Records shown:
import Literature.AnabelianGeometry.SemiGraphs.ProSigmaCompletionProfiniteExtend
import Literature.AnabelianGeometry.SemiGraphs.ProSigmaCompletionExtend
import Literature.AnabelianGeometry.AbsoluteAnabelian.ZHatCompletionFreeProcyclic
import Literature.AnabelianGeometry.EtaleTheta.ZHatLevelDetermination
import HarnessLib

/-!
# Twisting one free generator by a unit of `Ẑ` preserves "pro-`Σ` completion": the profinite
# automorphism `s ↦ s^λ` of a pro-`Σ` completion of a free group

Mochizuki, *Semi-graphs of anabelioids* [SemiAnbd] Example 2.10 p. 31 (pro-`Σ` completions
`ι : Γ → P` of free / punctured surface groups, the tree's interface `IsProSigmaCompletion`); Ribes–Zalesskii,
*Profinite Groups*, Thm 2.7.1 (`Ẑ`, its units `Ẑ^× = Aut(Ẑ)`; the tree's `ZHatLevel` vocabulary).

PROOF-ONLY file (abc-iut cell, block F, seat abc-iut-f-090 (gen 5); L-F [AbsTop*] row «F-0206
`CuspidalAlgorithm.RecoversCusps` tightness at the once-punctured torus», consumer
`ProSigmaSurfaceCuspZHatTwist.lean`).  Classical profinite group theory:

* `zhat_monoidHom_apply_eq_pow` — a homomorphism `h : Ẑ → M` into a group killed by `e`-th powers is
  `t ↦ h(η 1)^{(t mod e)}` (`Ker(Ẑ → ℤ/e) = Ẑ^e`, `ZHatLevel.level_eq_one_iff_exists_pow`);
* **`twistGenerator`** — let `ι : F(L) → Q` be a pro-`Σ` completion of the free group on `L` (`Q` profinite),
  `s ∈ L`, `x^· : Ẑ → Q` the continuous one-parameter group through `ι(s)`
  (`ZHatCompletion.exists_continuousMonoidHom_apply_eq`) and `φ ∈ Aut(Ẑ) = Ẑ^×`.  Then the homomorphism
  `κ_φ : F(L) → Q`, `s ↦ ι(s)^{φ(η 1)}`, `t ↦ ι(t)` (`t ≠ s`), is AGAIN a pro-`Σ` completion of `F(L)`:
  DENSE image (the closed subgroup it generates contains `ι(s)^{φ(Ẑ)} ∋ ι(s)`, as `η(ℤ)` is dense in
  `Ẑ`), the SAME open normal subgroups, and every finite `Σ`-quotient `F(L) ↠ M` is a pull-back (twist
  the value at `s` back by the inverse residue `χ_e(φ⁻¹)`, `e = |M|`, extend through `ι`, and read
  `Ψ(ι(s)^λ) = Ψ(ι s)^{χ_e(φ)}` off the first bullet).  By the uniqueness of pro-`Σ` completions
  (`IsProSigmaCompletion.exists_continuousMulEquiv`) this yields a CONTINUOUS AUTOMORPHISM `ê` of `Q`
  with `ê(ι s) = ι(s)^λ`, `ê(ι t) = ι(t)` — NOT induced by any automorphism of the discrete `F(L)` when
  `λ ≠ ±1` (`exists_continuousMulEquiv_twistGenerator`).

HONEST FRAMING: elementary; used to show that the boundary class of the once-punctured torus is moved
by a continuous automorphism of its pro-`Σ` fundamental group; nothing here bears on [IUTchIII]
Cor. 3.12; no abc claim.
-/

noncomputable section

namespace Literature.AnabelianGeometry.SemiGraphs.SemiGraphOfAnabelioids.IsProSigmaCompletion

open CategoryTheory ProfiniteGrp ProfiniteGrp.ProfiniteCompletion
open Literature.AnabelianGeometry.EtaleTheta
open Literature.AnabelianGeometry.AbsoluteAnabelian (ZHatCompletion.exists_continuousMonoidHom_apply_eq
  ZHatCompletion.dense_zpowers_eta_one)

/-! ### Homomorphisms out of `Ẑ` into groups of finite exponent -/

/-- **A homomorphism `h : Ẑ → M` into a group killed by `e`-th powers only sees `t mod e`**:
`h(t) = h(η 1)^{(χ_e t)}` where `χ_e = ZHatLevel.level e` (write `t = z^e · η(k)` by
`Ker(Ẑ → ℤ/e) = Ẑ^e`).  No continuity is needed. [cite: RibesZalesskii2010, Thm 2.7.1] -/
theorem zhat_monoidHom_apply_eq_pow {M : Type*} [Group M]
    (h : completion (GrpCat.of (Multiplicative ℤ)) →* M) (e : ℕ+) (he : ∀ m : M, m ^ (e : ℕ) = 1)
    (t : completion (GrpCat.of (Multiplicative ℤ))) :
    h t = h (ZHatLevel.eta 1) ^ (Multiplicative.toAdd (ZHatLevel.level e t)).val := by
  haveI : NeZero (e : ℕ) := ⟨e.ne_zero⟩
  set k : ℕ := (Multiplicative.toAdd (ZHatLevel.level e t)).val with hkdef
  have hk : ZHatLevel.level e t = ZHatLevel.level e (ZHatLevel.eta (k : ℤ)) := by
    rw [ZHatLevel.level_eta, Int.cast_natCast, hkdef, ZMod.natCast_zmod_val, ofAdd_toAdd]
  have h1 : ZHatLevel.level e (t * (ZHatLevel.eta (k : ℤ))⁻¹) = 1 := by
    rw [map_mul, map_inv, hk, mul_inv_cancel]
  obtain ⟨z, hz⟩ := (ZHatLevel.level_eq_one_iff_exists_pow e _).mp h1
  have ht : t = z ^ (e : ℕ) * ZHatLevel.eta (k : ℤ) := by rw [hz, inv_mul_cancel_right]
  rw [ht, map_mul, map_pow, he, one_mul, ZHatLevel.eta_eq_zpow (k : ℤ), map_zpow, zpow_natCast]

/-- A continuous one-parameter group `x^· : Ẑ → Q` followed by a homomorphism `F : Q → M` into a group
killed by `e`-th powers: `F(x^t) = F(x)^{(χ_e t)}`. [cite: RibesZalesskii2010, Thm 2.7.1] -/
theorem apply_zhatPow_eq_pow {Q : Type*} [Group Q] [TopologicalSpace Q] {M : Type*} [Group M]
    (P : completion (GrpCat.of (Multiplicative ℤ)) →ₜ* Q) (F : Q →* M) (e : ℕ+)
    (he : ∀ m : M, m ^ (e : ℕ) = 1) (t : completion (GrpCat.of (Multiplicative ℤ))) :
    F (P t) = F (P (ZHatLevel.eta 1)) ^ (Multiplicative.toAdd (ZHatLevel.level e t)).val :=
  zhat_monoidHom_apply_eq_pow (F.comp P.toMonoidHom) e he t

/-- For an automorphism `φ` of `Ẑ` and a group `M` killed by `e`-th powers: the residues `χ_e(φ)`,
`χ_e(φ⁻¹)` are inverse, so `m^{χ_e(φ⁻¹)·χ_e(φ)} = m`. [cite: RibesZalesskii2010, Thm 2.7.1] -/
theorem pow_levelChar_inv_mul_levelChar {M : Type*} [Group M] (e : ℕ+) (he : ∀ m : M, m ^ (e : ℕ) = 1)
    (φ : MulAut (completion (GrpCat.of (Multiplicative ℤ)))) (m : M) :
    (m ^ (ZHatLevel.levelChar e φ⁻¹).val) ^ (ZHatLevel.levelChar e φ).val = m := by
  haveI : NeZero (e : ℕ) := ⟨e.ne_zero⟩
  rw [← pow_mul]
  have hmod : ((ZHatLevel.levelChar e φ⁻¹).val * (ZHatLevel.levelChar e φ).val) % (e : ℕ) =
      1 % (e : ℕ) := by
    have h1 : ZHatLevel.levelChar e φ⁻¹ * ZHatLevel.levelChar e φ = 1 := by
      rw [mul_comm]; exact ZHatLevel.levelChar_mul_levelChar_inv e φ
    have h2 : (((ZHatLevel.levelChar e φ⁻¹).val * (ZHatLevel.levelChar e φ).val : ℕ) : ZMod e) =
        ((1 : ℕ) : ZMod e) := by
      rw [Nat.cast_mul, ZMod.natCast_zmod_val, ZMod.natCast_zmod_val, h1, Nat.cast_one]
    exact (ZMod.natCast_eq_natCast_iff' _ _ _).mp h2
  rw [pow_eq_pow_mod _ (he m), hmod, ← pow_eq_pow_mod _ (he m), pow_one]

/-! ### The twisted completion -/

section Twist

variable {Sigma : Set ℕ} {L : Type*} [DecidableEq L] {Q : Type} [Group Q] [TopologicalSpace Q]
  [IsTopologicalGroup Q] [CompactSpace Q] [TotallyDisconnectedSpace Q] {ι : FreeGroup L →* Q}

/-- **Twisting one free generator by a unit of `Ẑ` preserves `IsProSigmaCompletion`.**  For a pro-`Σ`
completion `ι : F(L) → Q` (`Q` profinite), `s ∈ L`, the continuous one-parameter group `P = ι(s)^· : Ẑ → Q`
and `φ ∈ Aut(Ẑ)`, the homomorphism `κ_φ : s ↦ ι(s)^{φ(η 1)}`, `t ↦ ι(t)` (`t ≠ s`) is a pro-`Σ`
completion of `F(L)`. [cite: MochizukiSemiAnbd2006, Ex. 2.10 p.31] -/
theorem twistGenerator (hι : IsProSigmaCompletion Sigma ι) (s : L)
    (P : completion (GrpCat.of (Multiplicative ℤ)) →ₜ* Q) (hP : P (ZHatLevel.eta 1) = ι (FreeGroup.of s))
    (φ : MulAut (completion (GrpCat.of (Multiplicative ℤ)))) :
    IsProSigmaCompletion Sigma
      (FreeGroup.lift fun t => if t = s then P (φ (ZHatLevel.eta 1)) else ι (FreeGroup.of t)) := by
  classical
  set κ : FreeGroup L →* Q :=
    FreeGroup.lift fun t => if t = s then P (φ (ZHatLevel.eta 1)) else ι (FreeGroup.of t) with hκdef
  have hκs : κ (FreeGroup.of s) = P (φ (ZHatLevel.eta 1)) := by
    rw [hκdef, FreeGroup.lift_apply_of, if_pos rfl]
  have hκt : ∀ t, t ≠ s → κ (FreeGroup.of t) = ι (FreeGroup.of t) := fun t ht => by
    rw [hκdef, FreeGroup.lift_apply_of, if_neg ht]
  refine ⟨?_, hι.index_open, ?_⟩
  · -- DENSITY: the closed subgroup `H` generated by the image contains every `ι(t)`
    let H : Subgroup Q := κ.range.topologicalClosure
    have hHc : IsClosed (H : Set Q) := Subgroup.isClosed_topologicalClosure _
    -- `P (φ (η m)) ∈ range κ` for all integers `m`, hence `P ∘ φ` maps `Ẑ` into `H`
    have hPφ : ∀ z : completion (GrpCat.of (Multiplicative ℤ)), P (φ z) ∈ H := by
      have hsub : (Subgroup.zpowers (etaFn (GrpCat.of (Multiplicative ℤ))
          (Multiplicative.ofAdd (1 : ℤ) : Multiplicative ℤ)) :
            Set (completion (GrpCat.of (Multiplicative ℤ)))) ⊆ (fun z => P (φ z)) ⁻¹' (H : Set Q) := by
        rintro _ ⟨m, rfl⟩
        change P (φ (ZHatLevel.eta 1 ^ m)) ∈ H
        rw [map_zpow, map_zpow]
        exact H.zpow_mem (Subgroup.le_topologicalClosure _ ⟨FreeGroup.of s, hκs⟩) m
      have hcont : Continuous fun z => P (φ z) :=
        P.continuous.comp (ZHatLevel.continuous_mulEquiv φ).1
      have hclosed : IsClosed ((fun z => P (φ z)) ⁻¹' (H : Set Q)) := hHc.preimage hcont
      have huniv : (fun z => P (φ z)) ⁻¹' (H : Set Q) = Set.univ := by
        have h := closure_minimal hsub hclosed
        rw [ZHatCompletion.dense_zpowers_eta_one.closure_eq] at h
        exact Set.eq_univ_of_univ_subset h
      intro z
      have : z ∈ (fun z => P (φ z)) ⁻¹' (H : Set Q) := by rw [huniv]; exact Set.mem_univ z
      exact this
    have hιs : ι (FreeGroup.of s) ∈ H := by
      have := hPφ (φ.symm (ZHatLevel.eta 1))
      rwa [MulEquiv.apply_symm_apply, hP] at this
    have hgen : ∀ t, ι (FreeGroup.of t) ∈ H := fun t => by
      by_cases ht : t = s
      · rw [ht]; exact hιs
      · rw [← hκt t ht]; exact Subgroup.le_topologicalClosure _ ⟨FreeGroup.of t, rfl⟩
    have hrange : ι.range ≤ H := by
      have hι' : ι = FreeGroup.lift fun t => ι (FreeGroup.of t) := (FreeGroup.lift.apply_symm_apply ι).symm
      rw [hι', FreeGroup.range_lift_eq_closure, Subgroup.closure_le]
      rintro _ ⟨t, rfl⟩
      exact hgen t
    have hHtop : (H : Set Q) = Set.univ := by
      refine Set.eq_univ_of_univ_subset ?_
      rw [← hι.dense.closure_eq]
      exact closure_minimal (fun x ⟨γ, hγ⟩ => hrange ⟨γ, hγ⟩) hHc
    rw [dense_iff_closure_eq]
    have : closure (Set.range κ) = (H : Set Q) := (Subgroup.topologicalClosure_coe (s := κ.range)).symm
    rw [this, hHtop]
  · -- UNIVERSALITY: finite `Σ`-quotients of `F(L)` are pull-backs along `κ`
    intro N hN hidx
    haveI := hN
    haveI : N.FiniteIndex := ⟨hidx.1.ne'⟩
    let M := FreeGroup L ⧸ N
    haveI : Finite M := Subgroup.finite_quotient_of_finiteIndex
    letI : TopologicalSpace M := ⊥
    haveI : DiscreteTopology M := ⟨rfl⟩
    let e : ℕ+ := ⟨Nat.card M, Nat.card_pos⟩
    have he : ∀ m : M, m ^ (e : ℕ) = 1 := fun m => pow_card_eq_one'
    let π : FreeGroup L →* M := QuotientGroup.mk' N
    let μ : ℕ := (ZHatLevel.levelChar e φ⁻¹).val
    -- the back-twisted finite quotient and its continuous extension through `ι`
    let ψ : FreeGroup L →* M :=
      FreeGroup.lift fun t => if t = s then π (FreeGroup.of s) ^ μ else π (FreeGroup.of t)
    have hM : Anabelioids.IsSigmaInteger Sigma (Nat.card M) := hidx
    obtain ⟨Ψ, hΨc, hΨ⟩ := hι.exists_continuous_extend_top hM ψ
    refine ⟨Ψ.ker, ?_, ?_⟩
    · have : (Ψ.ker : Set Q) = Ψ ⁻¹' {1} := by ext x; simp [MonoidHom.mem_ker]
      rw [this]
      exact (isOpen_discrete _).preimage hΨc
    · -- `Ψ ∘ κ = π`
      have hcomp : Ψ.comp κ = π := by
        refine FreeGroup.ext_hom _ _ fun t => ?_
        rw [MonoidHom.comp_apply]
        by_cases ht : t = s
        · subst ht
          rw [hκs, apply_zhatPow_eq_pow P Ψ e he, hP, hΨ, FreeGroup.lift_apply_of, if_pos rfl,
            ← ZHatLevel.levelChar_apply]
          exact pow_levelChar_inv_mul_levelChar e he φ _
        · rw [hκt t ht, hΨ, FreeGroup.lift_apply_of, if_neg ht]
      rw [MonoidHom.comap_ker, hcomp]
      exact QuotientGroup.ker_mk' N

/-- **The profinite twist automorphism.**  For a pro-`Σ` completion `ι : F(L) → Q` of a free group
(`Q` profinite), a letter `s` and `φ ∈ Aut(Ẑ)`: there are a continuous one-parameter group
`P = ι(s)^· : Ẑ → Q` through `ι(s)` and a continuous automorphism `ê` of `Q` with `ê(ι s) = P(φ(η 1))`
("`ι(s)^λ`, `λ = φ(η 1) ∈ Ẑ^×`") and `ê(ι t) = ι(t)` for `t ≠ s`.
[cite: MochizukiSemiAnbd2006, Ex. 2.10 p.31] -/
theorem exists_continuousMulEquiv_twistGenerator (hι : IsProSigmaCompletion Sigma ι) (s : L)
    (φ : MulAut (completion (GrpCat.of (Multiplicative ℤ)))) :
    ∃ (P : completion (GrpCat.of (Multiplicative ℤ)) →ₜ* Q) (e : Q ≃ₜ* Q),
      P (ZHatLevel.eta 1) = ι (FreeGroup.of s) ∧ e (ι (FreeGroup.of s)) = P (φ (ZHatLevel.eta 1)) ∧
        ∀ t, t ≠ s → e (ι (FreeGroup.of t)) = ι (FreeGroup.of t) := by
  classical
  obtain ⟨P, hP⟩ := ZHatCompletion.exists_continuousMonoidHom_apply_eq (ι (FreeGroup.of s))
  obtain ⟨e, he⟩ := hι.exists_continuousMulEquiv (twistGenerator hι s P hP φ)
  refine ⟨P, e, hP, ?_, fun t ht => ?_⟩
  · rw [he, FreeGroup.lift_apply_of, if_pos rfl]
  · rw [he, FreeGroup.lift_apply_of, if_neg ht]

end Twist

end Literature.AnabelianGeometry.SemiGraphs.SemiGraphOfAnabelioids.IsProSigmaCompletion

end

Task brief:
The reply should hold only the lines from the first line of the listing above through the line with "Mochizuki, *Semi-graphs of", each copied exactly.

Result for this task:
import Literature.AnabelianGeometry.SemiGraphs.ProSigmaCompletionProfiniteExtend
import Literature.AnabelianGeometry.SemiGraphs.ProSigmaCompletionExtend
import Literature.AnabelianGeometry.AbsoluteAnabelian.ZHatCompletionFreeProcyclic
import Literature.AnabelianGeometry.EtaleTheta.ZHatLevelDetermination
import HarnessLib

/-!
# Twisting one free generator by a unit of `Ẑ` preserves "pro-`Σ` completion": the profinite
# automorphism `s ↦ s^λ` of a pro-`Σ` completion of a free group

Mochizuki, *Semi-graphs of anabelioids* [SemiAnbd] Example 2.10 p. 31 (pro-`Σ` completions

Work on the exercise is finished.